Count every line below that holds "Theorems". The answer is the number alone.

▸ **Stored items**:
★ ★ ★ ★ ★ ★ ★

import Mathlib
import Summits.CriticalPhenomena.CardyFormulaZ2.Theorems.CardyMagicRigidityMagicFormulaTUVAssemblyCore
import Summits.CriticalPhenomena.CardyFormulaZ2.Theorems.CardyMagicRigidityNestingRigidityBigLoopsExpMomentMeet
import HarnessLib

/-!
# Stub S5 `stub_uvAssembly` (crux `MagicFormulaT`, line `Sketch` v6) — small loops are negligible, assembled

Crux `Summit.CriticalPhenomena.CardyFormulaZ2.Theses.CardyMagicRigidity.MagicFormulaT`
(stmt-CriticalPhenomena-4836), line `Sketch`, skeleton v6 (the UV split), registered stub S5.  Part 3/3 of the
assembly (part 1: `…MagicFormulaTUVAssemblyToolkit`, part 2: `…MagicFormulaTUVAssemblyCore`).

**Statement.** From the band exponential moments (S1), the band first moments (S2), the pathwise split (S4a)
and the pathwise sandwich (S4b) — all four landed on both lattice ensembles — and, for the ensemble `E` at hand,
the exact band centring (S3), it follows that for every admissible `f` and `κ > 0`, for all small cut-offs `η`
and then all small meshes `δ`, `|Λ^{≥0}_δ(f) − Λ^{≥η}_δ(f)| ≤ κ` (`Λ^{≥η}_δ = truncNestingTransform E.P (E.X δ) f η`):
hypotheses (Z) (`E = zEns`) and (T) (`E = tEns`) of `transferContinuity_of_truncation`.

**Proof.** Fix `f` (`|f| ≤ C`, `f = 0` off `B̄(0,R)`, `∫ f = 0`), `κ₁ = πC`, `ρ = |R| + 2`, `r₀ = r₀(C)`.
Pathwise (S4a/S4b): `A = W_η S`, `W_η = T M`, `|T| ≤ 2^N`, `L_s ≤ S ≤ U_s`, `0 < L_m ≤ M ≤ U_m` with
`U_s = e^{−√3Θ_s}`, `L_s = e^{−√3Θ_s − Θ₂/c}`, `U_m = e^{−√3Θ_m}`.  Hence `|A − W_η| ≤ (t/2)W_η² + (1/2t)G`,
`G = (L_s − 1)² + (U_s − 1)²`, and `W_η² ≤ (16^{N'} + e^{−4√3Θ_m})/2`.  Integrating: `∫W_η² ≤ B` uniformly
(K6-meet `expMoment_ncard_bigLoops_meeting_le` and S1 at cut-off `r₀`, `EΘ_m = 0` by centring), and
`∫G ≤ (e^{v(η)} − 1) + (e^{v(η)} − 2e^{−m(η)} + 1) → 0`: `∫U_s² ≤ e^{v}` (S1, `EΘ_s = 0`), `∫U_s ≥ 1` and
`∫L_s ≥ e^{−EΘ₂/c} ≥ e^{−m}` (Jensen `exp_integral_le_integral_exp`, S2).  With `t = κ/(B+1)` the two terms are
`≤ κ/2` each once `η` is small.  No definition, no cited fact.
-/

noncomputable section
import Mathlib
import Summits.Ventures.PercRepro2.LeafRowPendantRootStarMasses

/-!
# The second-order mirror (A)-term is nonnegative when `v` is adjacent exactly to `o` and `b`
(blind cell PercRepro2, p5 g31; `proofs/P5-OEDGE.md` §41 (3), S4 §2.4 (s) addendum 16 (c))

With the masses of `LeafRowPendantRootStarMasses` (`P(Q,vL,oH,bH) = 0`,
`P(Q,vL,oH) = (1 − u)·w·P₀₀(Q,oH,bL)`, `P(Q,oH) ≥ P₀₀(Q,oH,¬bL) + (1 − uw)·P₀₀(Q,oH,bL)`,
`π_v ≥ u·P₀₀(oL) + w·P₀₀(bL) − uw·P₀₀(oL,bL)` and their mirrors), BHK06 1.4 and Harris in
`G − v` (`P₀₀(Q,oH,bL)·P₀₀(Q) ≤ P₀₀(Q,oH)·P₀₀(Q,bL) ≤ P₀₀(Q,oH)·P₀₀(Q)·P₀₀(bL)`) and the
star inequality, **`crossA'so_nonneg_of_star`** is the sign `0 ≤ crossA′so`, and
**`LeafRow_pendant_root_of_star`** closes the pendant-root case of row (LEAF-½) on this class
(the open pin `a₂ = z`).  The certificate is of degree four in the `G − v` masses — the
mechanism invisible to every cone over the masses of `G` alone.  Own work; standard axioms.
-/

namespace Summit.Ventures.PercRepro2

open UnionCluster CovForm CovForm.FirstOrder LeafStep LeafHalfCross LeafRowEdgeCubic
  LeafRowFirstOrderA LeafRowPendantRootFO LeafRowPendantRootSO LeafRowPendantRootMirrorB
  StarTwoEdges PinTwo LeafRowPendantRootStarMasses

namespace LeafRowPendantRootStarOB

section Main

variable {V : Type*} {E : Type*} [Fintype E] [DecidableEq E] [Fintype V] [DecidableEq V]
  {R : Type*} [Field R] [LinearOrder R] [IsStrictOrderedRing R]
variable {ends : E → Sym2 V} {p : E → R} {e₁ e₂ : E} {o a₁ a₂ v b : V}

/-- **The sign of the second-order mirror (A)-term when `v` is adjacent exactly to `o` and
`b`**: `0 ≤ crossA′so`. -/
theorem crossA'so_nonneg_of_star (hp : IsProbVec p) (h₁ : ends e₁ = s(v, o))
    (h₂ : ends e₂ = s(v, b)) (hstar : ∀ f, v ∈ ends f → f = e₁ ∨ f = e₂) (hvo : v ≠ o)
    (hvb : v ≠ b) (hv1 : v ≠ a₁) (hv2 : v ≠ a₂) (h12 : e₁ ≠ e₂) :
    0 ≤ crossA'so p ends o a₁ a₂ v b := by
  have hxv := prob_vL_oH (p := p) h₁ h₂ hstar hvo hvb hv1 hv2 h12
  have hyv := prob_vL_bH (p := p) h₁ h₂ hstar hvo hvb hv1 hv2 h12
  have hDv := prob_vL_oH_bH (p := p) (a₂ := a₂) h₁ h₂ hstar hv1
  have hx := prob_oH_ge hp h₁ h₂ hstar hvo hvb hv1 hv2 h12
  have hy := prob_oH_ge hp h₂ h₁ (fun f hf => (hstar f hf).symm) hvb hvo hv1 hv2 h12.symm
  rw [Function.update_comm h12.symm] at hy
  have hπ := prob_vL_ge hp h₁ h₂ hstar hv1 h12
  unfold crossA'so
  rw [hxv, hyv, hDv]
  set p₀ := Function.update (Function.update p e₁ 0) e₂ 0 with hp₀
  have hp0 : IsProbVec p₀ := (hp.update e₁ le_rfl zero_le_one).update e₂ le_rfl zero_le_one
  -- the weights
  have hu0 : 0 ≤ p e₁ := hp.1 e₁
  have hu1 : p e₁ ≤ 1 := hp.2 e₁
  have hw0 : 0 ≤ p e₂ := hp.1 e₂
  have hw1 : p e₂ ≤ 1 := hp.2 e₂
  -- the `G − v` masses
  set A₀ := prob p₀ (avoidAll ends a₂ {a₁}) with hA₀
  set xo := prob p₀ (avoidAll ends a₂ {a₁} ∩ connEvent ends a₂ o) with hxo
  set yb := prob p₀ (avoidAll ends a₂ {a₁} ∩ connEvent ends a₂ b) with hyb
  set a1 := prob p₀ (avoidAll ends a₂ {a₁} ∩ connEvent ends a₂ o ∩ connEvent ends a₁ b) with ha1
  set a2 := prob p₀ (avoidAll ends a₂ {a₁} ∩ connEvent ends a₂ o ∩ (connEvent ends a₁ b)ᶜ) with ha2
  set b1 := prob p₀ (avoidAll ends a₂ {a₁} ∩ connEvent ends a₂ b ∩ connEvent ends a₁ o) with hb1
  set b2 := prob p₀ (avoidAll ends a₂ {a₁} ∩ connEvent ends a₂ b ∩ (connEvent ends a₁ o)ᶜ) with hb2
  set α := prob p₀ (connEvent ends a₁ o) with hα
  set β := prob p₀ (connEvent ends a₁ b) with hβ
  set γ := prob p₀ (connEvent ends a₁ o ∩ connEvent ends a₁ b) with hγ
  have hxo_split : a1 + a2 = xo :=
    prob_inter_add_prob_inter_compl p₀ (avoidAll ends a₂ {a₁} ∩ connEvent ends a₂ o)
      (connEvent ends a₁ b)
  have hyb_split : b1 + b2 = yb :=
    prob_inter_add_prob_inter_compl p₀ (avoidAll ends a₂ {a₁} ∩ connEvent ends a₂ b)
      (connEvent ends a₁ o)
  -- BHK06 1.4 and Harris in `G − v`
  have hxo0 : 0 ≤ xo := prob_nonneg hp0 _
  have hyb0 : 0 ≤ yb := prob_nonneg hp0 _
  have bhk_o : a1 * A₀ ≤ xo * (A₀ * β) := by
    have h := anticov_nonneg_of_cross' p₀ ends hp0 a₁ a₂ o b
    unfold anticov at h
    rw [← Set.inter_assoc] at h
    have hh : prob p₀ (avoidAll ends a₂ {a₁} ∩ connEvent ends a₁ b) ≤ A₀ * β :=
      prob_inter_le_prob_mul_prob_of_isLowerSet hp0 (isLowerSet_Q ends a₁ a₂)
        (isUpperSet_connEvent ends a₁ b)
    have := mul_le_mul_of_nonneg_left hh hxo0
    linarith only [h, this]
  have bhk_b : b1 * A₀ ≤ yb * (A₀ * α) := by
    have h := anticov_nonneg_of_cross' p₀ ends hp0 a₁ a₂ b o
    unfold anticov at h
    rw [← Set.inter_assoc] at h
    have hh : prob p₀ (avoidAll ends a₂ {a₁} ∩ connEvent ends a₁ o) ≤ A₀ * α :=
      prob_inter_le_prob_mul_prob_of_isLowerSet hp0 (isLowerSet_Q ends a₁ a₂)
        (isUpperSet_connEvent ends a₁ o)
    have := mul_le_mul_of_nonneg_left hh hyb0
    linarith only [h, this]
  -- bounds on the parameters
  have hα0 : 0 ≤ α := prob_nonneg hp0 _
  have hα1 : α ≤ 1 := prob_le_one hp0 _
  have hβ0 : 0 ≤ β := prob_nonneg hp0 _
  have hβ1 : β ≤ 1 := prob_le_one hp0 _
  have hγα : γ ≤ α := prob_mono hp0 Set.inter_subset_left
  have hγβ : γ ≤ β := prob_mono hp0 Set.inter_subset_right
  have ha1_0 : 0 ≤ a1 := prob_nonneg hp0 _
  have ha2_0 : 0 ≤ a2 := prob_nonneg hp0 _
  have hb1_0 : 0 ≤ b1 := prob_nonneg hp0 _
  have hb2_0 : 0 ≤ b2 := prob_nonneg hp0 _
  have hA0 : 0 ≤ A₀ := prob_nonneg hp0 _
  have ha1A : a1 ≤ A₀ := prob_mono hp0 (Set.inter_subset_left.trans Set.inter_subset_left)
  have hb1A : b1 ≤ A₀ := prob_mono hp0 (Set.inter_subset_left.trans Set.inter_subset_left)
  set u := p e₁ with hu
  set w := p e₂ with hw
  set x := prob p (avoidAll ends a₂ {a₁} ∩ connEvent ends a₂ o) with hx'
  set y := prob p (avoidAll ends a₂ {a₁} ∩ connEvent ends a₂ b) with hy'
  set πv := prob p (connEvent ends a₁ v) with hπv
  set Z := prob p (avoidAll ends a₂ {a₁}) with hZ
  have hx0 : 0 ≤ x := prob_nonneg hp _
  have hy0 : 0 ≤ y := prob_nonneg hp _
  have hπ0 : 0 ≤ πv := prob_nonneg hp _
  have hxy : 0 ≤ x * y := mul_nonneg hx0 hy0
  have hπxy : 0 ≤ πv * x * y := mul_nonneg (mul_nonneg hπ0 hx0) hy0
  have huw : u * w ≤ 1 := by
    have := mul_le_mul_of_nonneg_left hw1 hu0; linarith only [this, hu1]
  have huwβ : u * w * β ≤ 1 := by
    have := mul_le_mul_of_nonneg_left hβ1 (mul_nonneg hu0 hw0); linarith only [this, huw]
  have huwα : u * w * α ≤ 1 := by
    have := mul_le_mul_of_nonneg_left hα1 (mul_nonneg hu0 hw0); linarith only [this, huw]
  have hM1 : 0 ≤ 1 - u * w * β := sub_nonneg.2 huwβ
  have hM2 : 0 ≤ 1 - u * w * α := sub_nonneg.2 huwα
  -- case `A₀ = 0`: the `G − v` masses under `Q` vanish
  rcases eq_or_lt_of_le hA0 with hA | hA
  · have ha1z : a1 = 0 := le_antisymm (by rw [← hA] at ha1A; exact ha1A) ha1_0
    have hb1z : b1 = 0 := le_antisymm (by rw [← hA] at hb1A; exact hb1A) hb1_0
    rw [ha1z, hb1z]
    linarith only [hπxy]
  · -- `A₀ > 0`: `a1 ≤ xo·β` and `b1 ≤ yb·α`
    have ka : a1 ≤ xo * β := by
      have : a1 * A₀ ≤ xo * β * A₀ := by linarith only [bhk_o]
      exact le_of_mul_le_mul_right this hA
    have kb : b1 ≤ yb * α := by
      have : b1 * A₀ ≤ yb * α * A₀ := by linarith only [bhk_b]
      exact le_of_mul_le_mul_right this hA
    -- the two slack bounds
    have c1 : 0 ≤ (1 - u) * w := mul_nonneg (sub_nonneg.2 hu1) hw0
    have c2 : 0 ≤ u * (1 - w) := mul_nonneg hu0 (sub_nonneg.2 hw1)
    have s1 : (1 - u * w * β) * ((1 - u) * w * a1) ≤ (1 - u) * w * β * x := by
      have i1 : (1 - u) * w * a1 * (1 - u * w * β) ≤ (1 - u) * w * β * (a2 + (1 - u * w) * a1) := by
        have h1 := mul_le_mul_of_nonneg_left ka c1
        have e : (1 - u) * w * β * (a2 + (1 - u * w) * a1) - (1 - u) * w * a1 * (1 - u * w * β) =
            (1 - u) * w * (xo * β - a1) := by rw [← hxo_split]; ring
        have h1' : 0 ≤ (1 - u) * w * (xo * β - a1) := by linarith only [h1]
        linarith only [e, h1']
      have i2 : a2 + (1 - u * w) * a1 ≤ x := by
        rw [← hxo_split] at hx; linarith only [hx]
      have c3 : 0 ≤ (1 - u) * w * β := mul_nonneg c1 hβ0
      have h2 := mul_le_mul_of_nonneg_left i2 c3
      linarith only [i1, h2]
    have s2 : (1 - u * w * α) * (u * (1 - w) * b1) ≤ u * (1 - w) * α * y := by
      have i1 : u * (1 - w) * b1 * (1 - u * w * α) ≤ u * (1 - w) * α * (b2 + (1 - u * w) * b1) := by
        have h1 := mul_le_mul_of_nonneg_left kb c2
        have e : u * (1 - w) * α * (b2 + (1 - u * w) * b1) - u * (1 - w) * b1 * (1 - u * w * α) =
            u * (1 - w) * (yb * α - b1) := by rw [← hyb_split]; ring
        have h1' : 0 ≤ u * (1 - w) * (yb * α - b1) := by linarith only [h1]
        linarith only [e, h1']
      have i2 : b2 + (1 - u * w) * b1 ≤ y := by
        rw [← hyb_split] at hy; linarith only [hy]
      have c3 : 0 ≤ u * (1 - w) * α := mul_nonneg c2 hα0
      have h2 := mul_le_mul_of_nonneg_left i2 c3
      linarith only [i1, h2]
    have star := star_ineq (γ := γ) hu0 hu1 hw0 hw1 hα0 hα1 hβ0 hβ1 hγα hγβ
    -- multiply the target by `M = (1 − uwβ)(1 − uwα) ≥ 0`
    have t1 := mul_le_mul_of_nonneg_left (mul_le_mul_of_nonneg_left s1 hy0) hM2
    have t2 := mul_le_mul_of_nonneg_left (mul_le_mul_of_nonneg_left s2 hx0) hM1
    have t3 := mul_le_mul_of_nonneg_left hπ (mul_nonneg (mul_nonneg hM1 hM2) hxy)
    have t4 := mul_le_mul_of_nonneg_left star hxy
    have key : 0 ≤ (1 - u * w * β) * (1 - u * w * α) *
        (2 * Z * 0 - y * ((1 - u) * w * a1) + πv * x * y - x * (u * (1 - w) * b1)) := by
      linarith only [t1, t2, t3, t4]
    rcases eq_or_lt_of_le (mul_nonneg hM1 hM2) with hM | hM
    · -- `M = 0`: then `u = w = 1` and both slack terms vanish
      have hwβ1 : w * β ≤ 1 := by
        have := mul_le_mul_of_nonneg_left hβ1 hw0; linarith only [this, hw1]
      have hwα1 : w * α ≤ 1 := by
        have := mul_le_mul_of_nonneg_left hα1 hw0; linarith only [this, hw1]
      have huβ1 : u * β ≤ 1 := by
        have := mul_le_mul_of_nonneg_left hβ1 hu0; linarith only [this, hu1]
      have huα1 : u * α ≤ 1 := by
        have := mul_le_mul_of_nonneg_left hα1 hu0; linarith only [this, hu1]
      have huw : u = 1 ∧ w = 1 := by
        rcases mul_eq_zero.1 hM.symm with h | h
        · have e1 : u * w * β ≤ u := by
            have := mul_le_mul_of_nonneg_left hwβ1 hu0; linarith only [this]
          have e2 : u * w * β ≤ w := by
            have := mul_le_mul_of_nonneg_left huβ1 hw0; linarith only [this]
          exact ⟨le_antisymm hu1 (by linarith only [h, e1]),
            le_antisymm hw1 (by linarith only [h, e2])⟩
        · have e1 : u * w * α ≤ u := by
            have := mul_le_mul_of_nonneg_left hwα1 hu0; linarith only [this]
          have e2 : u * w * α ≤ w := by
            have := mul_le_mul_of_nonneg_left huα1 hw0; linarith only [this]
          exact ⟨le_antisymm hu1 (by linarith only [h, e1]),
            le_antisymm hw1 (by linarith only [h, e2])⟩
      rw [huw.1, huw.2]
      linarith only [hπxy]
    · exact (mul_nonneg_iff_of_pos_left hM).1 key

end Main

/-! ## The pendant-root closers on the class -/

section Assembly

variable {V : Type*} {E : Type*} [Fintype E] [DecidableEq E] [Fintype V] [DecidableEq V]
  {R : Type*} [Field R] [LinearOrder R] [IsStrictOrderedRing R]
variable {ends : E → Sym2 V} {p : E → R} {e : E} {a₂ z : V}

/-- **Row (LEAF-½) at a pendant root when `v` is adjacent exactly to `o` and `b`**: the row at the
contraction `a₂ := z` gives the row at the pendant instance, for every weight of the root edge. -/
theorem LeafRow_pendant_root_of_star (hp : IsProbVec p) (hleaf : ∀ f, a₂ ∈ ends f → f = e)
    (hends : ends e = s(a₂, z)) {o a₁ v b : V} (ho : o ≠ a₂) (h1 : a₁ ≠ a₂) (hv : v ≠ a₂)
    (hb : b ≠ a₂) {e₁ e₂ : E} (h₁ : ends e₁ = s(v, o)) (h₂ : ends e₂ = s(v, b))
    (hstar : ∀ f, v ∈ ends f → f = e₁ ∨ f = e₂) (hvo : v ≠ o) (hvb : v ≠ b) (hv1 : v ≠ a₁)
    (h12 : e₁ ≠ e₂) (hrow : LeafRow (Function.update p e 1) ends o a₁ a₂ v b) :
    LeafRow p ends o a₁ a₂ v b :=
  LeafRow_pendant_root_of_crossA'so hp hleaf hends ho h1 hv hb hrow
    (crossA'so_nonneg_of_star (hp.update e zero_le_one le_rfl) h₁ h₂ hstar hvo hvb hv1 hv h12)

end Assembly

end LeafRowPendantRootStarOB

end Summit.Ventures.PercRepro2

★ ★ ★ ★ ★ ★ ★

▸ **Response**:
2